Cost estimation for building projects traditionally starts with quantification – a time‐intensive process of tallying components
from printed drawing sets, or more recently ‐ CAD drawings. From these quantities, estimators utilize methods from spreadsheets
to costing applications to produce the project cost estimate. This process is prone to human error and tends to propagate
inaccuracies that creep into the tallies. Currently, quantification is also time‐consuming – it can require 50% to 80% of a cost
estimator’s time on a project.2BIM offers the capability to generate takeoffs, counts and measurements directly from a model.
This provides a process where information stays consistent throughout the project and changes can be readily accommodated.
Building information modeling supports the full project lifecycle and offers the capability to integrate costing efforts throughout
all project phases. The information in a model and type of cost estimate needed depends on the phase of the project – ranging
from high level schematic models during preliminary phases, to detailed estimates as projects enter construction.

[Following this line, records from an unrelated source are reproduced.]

import Summits.QuantumFields.GaugeBoot.BootstrapReflectionPositivity
import HarnessLib

/-!
# Reflection positivity as bootstrap cuts II: the LINK reflection (gauge-boot, L1/L3 supplement)

HONEST FRAMING (cell `pub-gaugeboot`, page 1 of every file): the venture produces certified bounds
on lattice expectations at stated coupling, gauge group, dimension and torus size; NOT a mass gap,
NOT a continuum limit, NOT a string tension; NOT Yang–Mills-summit-bearing (barriers
`FixedCouplingUltralocality`, `PerturbativeInvisibility`). Structural; it certifies no number.

## Content

`BootstrapReflectionPositivity` treated the SITE reflection (any real `β`). The reflection used most
in the lattice bootstrap (Kazakov–Zheng §4) is the LINK reflection `Θ` in the hyperplane between two
time slices (tree `GaugeConfig.timeReflect`, Osterwalder–Seiler S13
`wilsonExpectation_reflectionPositive_holds`: `β ≥ 0`, even `L`, positive-time observables
`IsPositiveTimeObservable`). As for the site reflection, these cuts are consequences of the untruncated
system:

* `timeReflectCM`, `comp_timeReflectCM_mem_polyAlgebra` — the link reflection as a continuous,
  polynomial-stable self-map (temporal links crossing the plane are reversed: unitarity
  `ρ(g⁻¹) = ρ(g)ᴴ`);
* `wilson_linkRP_real` — `0 ≤ ∫ f(ΘU) f(U) dμ_Wilson` for continuous real positive-time `f`, `β ≥ 0`;
* ★★★ `linkRP_of_bootstrap_suN` / `_uN` — every solution of the untruncated bootstrap satisfies
  `0 ≤ φ ((f ∘ Θ) · f)` for positive-time polynomials `f` (`β ≥ 0`, even `L`);
  ★★ `linkRPGram_nonneg_of_bootstrap_suN` — the link-RP matrices are positive semi-definite;
* `linkRpLevelValuesSuN`, `wilson_mem_linkRpLevelValues_suN`, `linkRpLevelValues_subset_Icc_suN` — the
  word-length SDP with link-RP cuts keeps the Wilson value feasible (`β ≥ 0`) and converges.

What this is NOT: diagonal reflections (the cell's L3 files; same argument); odd `L`; `β < 0`.

References: K. Osterwalder, E. Seiler, Ann. Phys. 110 (1978) 440 §2; V. Kazakov, Z. Zheng,
arXiv:2203.11360 §4. Folklore.
-/

noncomputable section

open MeasureTheory Filter Topology NormedSpace
open scoped ComplexOrder Matrix
open Literature.MathematicalPhysics.QuantumFieldTheory (LatticeRep Site Edge GaugeConfig IsPositiveTimeObservable wilsonAction
  wilsonMeasure wilsonExpectation isProbabilityMeasure_wilsonMeasure wilsonExpectation_reflectionPositive_holds)

namespace Summit.QuantumFields.GaugeBoot

/-! ## The link reflection as a continuous, polynomial-stable map -/

section Reflection

variable {d L : ℕ} [NeZero d] {G : Type*} [Group G] [TopologicalSpace G] [IsTopologicalGroup G]

/-- **The link reflection `Θ`** (in the hyperplane between the time slices `0 | 1`; spatial links
carried along, temporal links crossing the plane reversed: tree `GaugeConfig.timeReflect`) as a
continuous self-map of the configurations. [folklore] -/
def timeReflectCM : C(GaugeConfig d L G, GaugeConfig d L G) where
  toFun := GaugeConfig.timeReflect
  continuous_toFun := by
    refine continuous_pi fun e => ?_
    by_cases h : e.2 = 0
    · simp only [GaugeConfig.timeReflect, h, if_true]
      exact (continuous_apply _).inv
    · simp only [GaugeConfig.timeReflect, h, if_false]
      exact continuous_apply _

/-- `timeReflectCM` is the tree's `GaugeConfig.timeReflect`. -/
@[simp] theorem timeReflectCM_apply (U : GaugeConfig d L G) : timeReflectCM U = U.timeReflect := rfl

variable (r : LatticeRep G)

/-- **The polynomial observables are stable under the link reflection.** [folklore] -/
theorem comp_timeReflectCM_mem_polyAlgebra {f : C(GaugeConfig d L G, ℝ)} (hf : f ∈ polyAlgebra (ι := Edge d L) r) :
    f.comp timeReflectCM ∈ polyAlgebra (ι := Edge d L) r := by
  have h : polyAlgebra (ι := Edge d L) r ≤ (polyAlgebra (ι := Edge d L) r).comap
      (ContinuousMap.compRightAlgHom ℝ ℝ (timeReflectCM (G := G) (d := d) (L := L))) := by
    refine Algebra.adjoin_le ?_
    rintro _ (⟨⟨e, a, b⟩, rfl⟩ | ⟨⟨e, a, b⟩, rfl⟩)
    · change (reEntry r e a b).comp timeReflectCM ∈ polyAlgebra (ι := Edge d L) r
      by_cases he : e.2 = 0
      · have : (reEntry r e a b).comp (timeReflectCM (G := G)) =
            reEntry r (((e.1.shift 0).timeReflect, 0) : Edge d L) b a := by
          ext U
          simp only [ContinuousMap.comp_apply, timeReflectCM_apply, reEntry_apply, GaugeConfig.timeReflect, he, if_true]
          exact (rho_inv_apply_re_im r _ a b).1
        rw [this]
        exact reEntry_mem r _ b a
      · have : (reEntry r e a b).comp (timeReflectCM (G := G)) = reEntry r ((e.1.timeReflect, e.2) : Edge d L) a b := by
          ext U
          simp only [ContinuousMap.comp_apply, timeReflectCM_apply, reEntry_apply, GaugeConfig.timeReflect, he, if_false]
        rw [this]
        exact reEntry_mem r _ a b
    · change (imEntry r e a b).comp timeReflectCM ∈ polyAlgebra (ι := Edge d L) r
      by_cases he : e.2 = 0
      · have : (imEntry r e a b).comp (timeReflectCM (G := G)) =
            -imEntry r (((e.1.shift 0).timeReflect, 0) : Edge d L) b a := by
          ext U
          simp only [ContinuousMap.comp_apply, timeReflectCM_apply, imEntry_apply, GaugeConfig.timeReflect, he, if_true,
            ContinuousMap.neg_apply]
          exact (rho_inv_apply_re_im r _ a b).2
        rw [this]
        exact Subalgebra.neg_mem _ (imEntry_mem r _ b a)
      · have : (imEntry r e a b).comp (timeReflectCM (G := G)) = imEntry r ((e.1.timeReflect, e.2) : Edge d L) a b := by
          ext U
          simp only [ContinuousMap.comp_apply, timeReflectCM_apply, imEntry_apply, GaugeConfig.timeReflect, he, if_false]
        rw [this]
        exact imEntry_mem r _ a b
  exact h hf

variable {N : ℕ} (ρ : G →* Matrix (Fin N) (Fin N) ℂ) [CompactSpace G] [MeasurableSpace G] [BorelSpace G]
  [SecondCountableTopology G] [NeZero L]

/-- **Link reflection positivity of the torus Wilson measure, real form** (`β ≥ 0`, even `L`; tree
S13 `wilsonExpectation_reflectionPositive_holds`): `0 ≤ ∫ f(ΘU) f(U) dμ` for continuous real
positive-time `f`. [folklore] -/
theorem wilson_linkRP_real (hL : Even L) (hρ : Continuous ρ) {β : ℝ} (hβ : 0 ≤ β) (f : C(GaugeConfig d L G, ℝ))
    (hpos : IsPositiveTimeObservable (⇑f)) :
    0 ≤ ∫ U, f (timeReflectCM U) * f U ∂(wilsonMeasure (d := d) (L := L) ρ β) := by
  have h := wilsonExpectation_reflectionPositive_holds (d := d) (L := L) ρ hL hρ hβ (fun U => (f U : ℂ))
    (Complex.continuous_ofReal.comp f.continuous).measurable ⟨‖f‖, fun U => by simpa using f.norm_coe_le_norm U⟩
    (fun U V hUV => by simp only [hpos U V hUV])
  simp only [wilsonExpectation, Complex.conj_ofReal, ← Complex.ofReal_mul] at h
  rw [integral_complex_ofReal] at h
  exact_mod_cast h

end Reflection

/-! ## Every solution satisfies the link-RP cuts -/

section Unitary

open Literature.MathematicalPhysics.QuantumLattice

variable {d L : ℕ} [NeZero d] [NeZero L] (N : ℕ) {β : ℝ}

/-- ★★★ **`SU(N)`, `β ≥ 0`, even `L`: every solution of the untruncated bootstrap is link-reflection
positive** — `0 ≤ φ ((f ∘ Θ) · f)` for every positive-time polynomial observable `f`. [folklore] -/
theorem linkRP_of_bootstrap_suN (hL : Even L) (hβ : 0 ≤ β)
    {φ : C(GaugeConfig d L (Matrix.specialUnitaryGroup (Fin N) ℂ), ℝ) →ₗ[ℝ] ℝ} (h1 : φ 1 = 1)
    (hpos : ∀ a ∈ polyAlgebra (ι := Edge d L) (fundamentalLatticeRep N), 0 ≤ φ (a * a))
    (hφ : IsSDFunctional (fundamentalLatticeRep N) (suExp N) (fun _ => wilsonAction (fundamentalRep (Fin N))) β φ)
    {f : C(GaugeConfig d L (Matrix.specialUnitaryGroup (Fin N) ℂ), ℝ)}
    (hf : f ∈ polyAlgebra (ι := Edge d L) (fundamentalLatticeRep N)) (hft : IsPositiveTimeObservable (⇑f)) :
    0 ≤ φ (f.comp timeReflectCM * f) := by
  rw [eq_wilson_of_bootstrap_suN N β h1 hpos hφ
    (Subalgebra.mul_mem _ (comp_timeReflectCM_mem_polyAlgebra _ hf) hf)]
  simpa only [ContinuousMap.mul_apply, ContinuousMap.comp_apply] using
    wilson_linkRP_real (fundamentalRep (Fin N)) hL (continuous_fundamentalRep _) hβ f hft

/-- ★★★ **`U(N)`, `β ≥ 0`, even `L`: every solution is link-reflection positive.** [folklore] -/
theorem linkRP_of_bootstrap_uN (hL : Even L) (hβ : 0 ≤ β)
    {φ : C(GaugeConfig d L (Matrix.unitaryGroup (Fin N) ℂ), ℝ) →ₗ[ℝ] ℝ} (h1 : φ 1 = 1)
    (hpos : ∀ a ∈ polyAlgebra (ι := Edge d L) (unitaryFundamentalLatticeRep N), 0 ≤ φ (a * a))
    (hφ : IsSDFunctional (unitaryFundamentalLatticeRep N) (uExp N)
      (fun _ => wilsonAction (unitaryFundamentalRep (Fin N) ℂ)) β φ)
    {f : C(GaugeConfig d L (Matrix.unitaryGroup (Fin N) ℂ), ℝ)}
    (hf : f ∈ polyAlgebra (ι := Edge d L) (unitaryFundamentalLatticeRep N)) (hft : IsPositiveTimeObservable (⇑f)) :
    0 ≤ φ (f.comp timeReflectCM * f) := by
  rw [eq_wilson_of_bootstrap_uN N β h1 hpos hφ
    (Subalgebra.mul_mem _ (comp_timeReflectCM_mem_polyAlgebra _ hf) hf)]
  simpa only [ContinuousMap.mul_apply, ContinuousMap.comp_apply] using
    wilson_linkRP_real (unitaryFundamentalRep (Fin N) ℂ) hL (continuous_unitaryFundamentalRep _ _) hβ f hft

/-- ★★ **The link-RP matrices of a solution are positive semi-definite** (real quadratic form).
[folklore] -/
theorem linkRPGram_nonneg_of_bootstrap_suN (hL : Even L) (hβ : 0 ≤ β) {κ : Type*} [Fintype κ]
    {φ : C(GaugeConfig d L (Matrix.specialUnitaryGroup (Fin N) ℂ), ℝ) →ₗ[ℝ] ℝ} (h1 : φ 1 = 1)
    (hpos : ∀ a ∈ polyAlgebra (ι := Edge d L) (fundamentalLatticeRep N), 0 ≤ φ (a * a))
    (hφ : IsSDFunctional (fundamentalLatticeRep N) (suExp N) (fun _ => wilsonAction (fundamentalRep (Fin N))) β φ)
    (f : κ → C(GaugeConfig d L (Matrix.specialUnitaryGroup (Fin N) ℂ), ℝ))
    (hf : ∀ k, f k ∈ polyAlgebra (ι := Edge d L) (fundamentalLatticeRep N))
    (hft : ∀ k, IsPositiveTimeObservable (⇑(f k))) (c : κ → ℝ) :
    0 ≤ ∑ j, ∑ k, c j * c k * φ ((f j).comp timeReflectCM * f k) := by
  set g : C(GaugeConfig d L (Matrix.specialUnitaryGroup (Fin N) ℂ), ℝ) := ∑ k, c k • f k with hg
  have hgm : g ∈ polyAlgebra (ι := Edge d L) (fundamentalLatticeRep N) :=
    Subalgebra.sum_mem _ fun k _ => Subalgebra.smul_mem _ (hf k) _
  have hgt : IsPositiveTimeObservable (⇑g) := by
    intro U V hUV
    simp only [hg, ContinuousMap.coe_sum, ContinuousMap.coe_smul, Finset.sum_apply, Pi.smul_apply]
    exact Finset.sum_congr rfl fun k _ => by rw [hft k U V hUV]
  have h := linkRP_of_bootstrap_suN N hL hβ h1 hpos hφ hgm hgt
  have hexp : g.comp timeReflectCM * g = ∑ j, ∑ k, (c j * c k) • ((f j).comp timeReflectCM * f k) := by
    rw [hg, ContinuousMap.ext_iff]
    intro U
    simp only [ContinuousMap.mul_apply, ContinuousMap.comp_apply, ContinuousMap.coe_sum, ContinuousMap.coe_smul,
      Finset.sum_apply, Pi.smul_apply, smul_eq_mul]
    rw [Finset.sum_mul]
    refine Finset.sum_congr rfl fun j _ => ?_
    rw [Finset.mul_sum]
    refine Finset.sum_congr rfl fun k _ => ?_
    ring
  rw [hexp, map_sum] at h
  simpa only [map_sum, map_smul, smul_eq_mul] using h

variable (β)

/-- **The level-`n` feasible values of `P` with the link-RP cuts added.** [folklore] -/
def linkRpLevelValuesSuN (n : ℕ) (P : C(GaugeConfig d L (Matrix.specialUnitaryGroup (Fin N) ℂ), ℝ)) : Set ℝ :=
  {t | ∃ φ : C(GaugeConfig d L (Matrix.specialUnitaryGroup (Fin N) ℂ), ℝ) →ₗ[ℝ] ℝ,
    IsBootstrapFeasible (fundamentalLatticeRep N) (suExp N)
        (fun _ => wilsonAction (fundamentalRep (Fin N))) β
        (wordTruncation (ι := Edge d L) (fundamentalLatticeRep N) n) φ ∧
      (∀ v ∈ wordTruncation (ι := Edge d L) (fundamentalLatticeRep N) n,
        IsPositiveTimeObservable (⇑v) → 0 ≤ φ (v.comp timeReflectCM * v)) ∧
      φ P = t}

/-- The link-RP cuts shrink the feasible set. -/
theorem linkRpLevelValues_subset_levelValues (n : ℕ) (P : C(GaugeConfig d L (Matrix.specialUnitaryGroup (Fin N) ℂ), ℝ)) :
    linkRpLevelValuesSuN (d := d) (L := L) N β n P ⊆ levelValuesSuN (d := d) (L := L) N β n P := by
  rintro t ⟨φ, hφ, -, rfl⟩
  exact ⟨φ, hφ, rfl⟩

/-- ★★ **The Wilson value satisfies the link-RP cuts at every level** (`β ≥ 0`, even `L`). [folklore] -/
theorem wilson_mem_linkRpLevelValues_suN (hL : Even L) (hβ : 0 ≤ β) (n : ℕ)
    (P : C(GaugeConfig d L (Matrix.specialUnitaryGroup (Fin N) ℂ), ℝ)) :
    ∫ U, P U ∂(wilsonMeasure (fundamentalRep (Fin N)) β) ∈ linkRpLevelValuesSuN (d := d) (L := L) N β n P := by
  haveI : IsProbabilityMeasure (wilsonMeasure (d := d) (L := L) (fundamentalRep (Fin N)) β) :=
    isProbabilityMeasure_wilsonMeasure (ρ := fundamentalRep (Fin N)) (continuous_fundamentalRep _) β
  refine ⟨expectationFunctional (wilsonMeasure (fundamentalRep (Fin N)) β),
    isBootstrapFeasible_wilson_suN N β _ rfl (wordTruncation_subset_polyAlgebra _ n), fun v _ hvt => ?_, rfl⟩
  rw [expectationFunctional_apply]
  simpa only [ContinuousMap.mul_apply, ContinuousMap.comp_apply] using
    wilson_linkRP_real (fundamentalRep (Fin N)) hL (continuous_fundamentalRep _) hβ v hvt

/-- ★★ **The SDP bounds with link-RP cuts converge to the Wilson value.** [folklore] -/
theorem linkRpLevelValues_subset_Icc_suN {P : C(GaugeConfig d L (Matrix.specialUnitaryGroup (Fin N) ℂ), ℝ)}
    (hP : P ∈ polyAlgebra (ι := Edge d L) (fundamentalLatticeRep N)) {ε : ℝ} (hε : 0 < ε) :
    ∀ᶠ n in atTop, linkRpLevelValuesSuN (d := d) (L := L) N β n P ⊆
      Set.Icc (∫ U, P U ∂(wilsonMeasure (fundamentalRep (Fin N)) β) - ε)
        (∫ U, P U ∂(wilsonMeasure (fundamentalRep (Fin N)) β) + ε) := by
  filter_upwards [levelValues_subset_Icc_suN N β hP hε] with n hn
  exact (linkRpLevelValues_subset_levelValues N β n P).trans hn

end Unitary

end Summit.QuantumFields.GaugeBoot

end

2.1 Preliminary Cost Estimates
Architects typically do not provide cost estimates on projects as part of their standard services, but the native capability of BIM to
quantify and calculate is changing the nature of project deliverables for all participants. Conceptual or “top‐down” estimates are
the first serious effort to predict the cost of a project and align decision‐making with those estimates. Project information at these
early stages is usually general and at a high level (e.g. number of occupants, gross square feet area, and enclosed
volume).Preliminary costing is generally based on templates from past project experience, or on standard square foot costs based
on project type, region, or type of construction. Preliminary estimates, unlike those created during later stages, are prepared using
concepts (e.g. “hospitals cost Rs x/sq. ft.” or “corporate space standards require x sq. ft. for this project”), and avoid counting of
individual pieces.

Fig 2
2.2 Steps in Estimating
Standard CAD, and now BIM, applications have the capability of modeling data far in excess of what is needed at preliminary
project phases. Detailed modeling can confuse decision‐making and scenario planning rather than assist it. Determining what the
building information model “is” during the planning and schematic phases of a project involves delineating what information is
required to support the decision‐making processes at the early stages of a project. Schematic BIM models are based on simple
geometries and need to be flexible and lightweight enough to support many iterations and changes inherent in early project
phases. Models at this project stage are generated from functional rules and programmatic requirements rather than geometry and
specifications. Standard objects or assemblies (“cells” or “blocks” in CAD) at this phase are generic endless detailed in nature – to
be replaced later in the project as the project develops through design development and construction document phases. Software
applications that develop preliminary building models and costing estimates may not necessarily be the same tools used to support
the design development and documentation processes that follow (more typically thought of as “BIM”). The same process change
that occurs now during project development will still exist in fully automated projects, but improved decision support tools are
being developed to assist project professionals earlier on. Preliminary applications should have the capability to export developed
information to full‐fledged BIM modelers.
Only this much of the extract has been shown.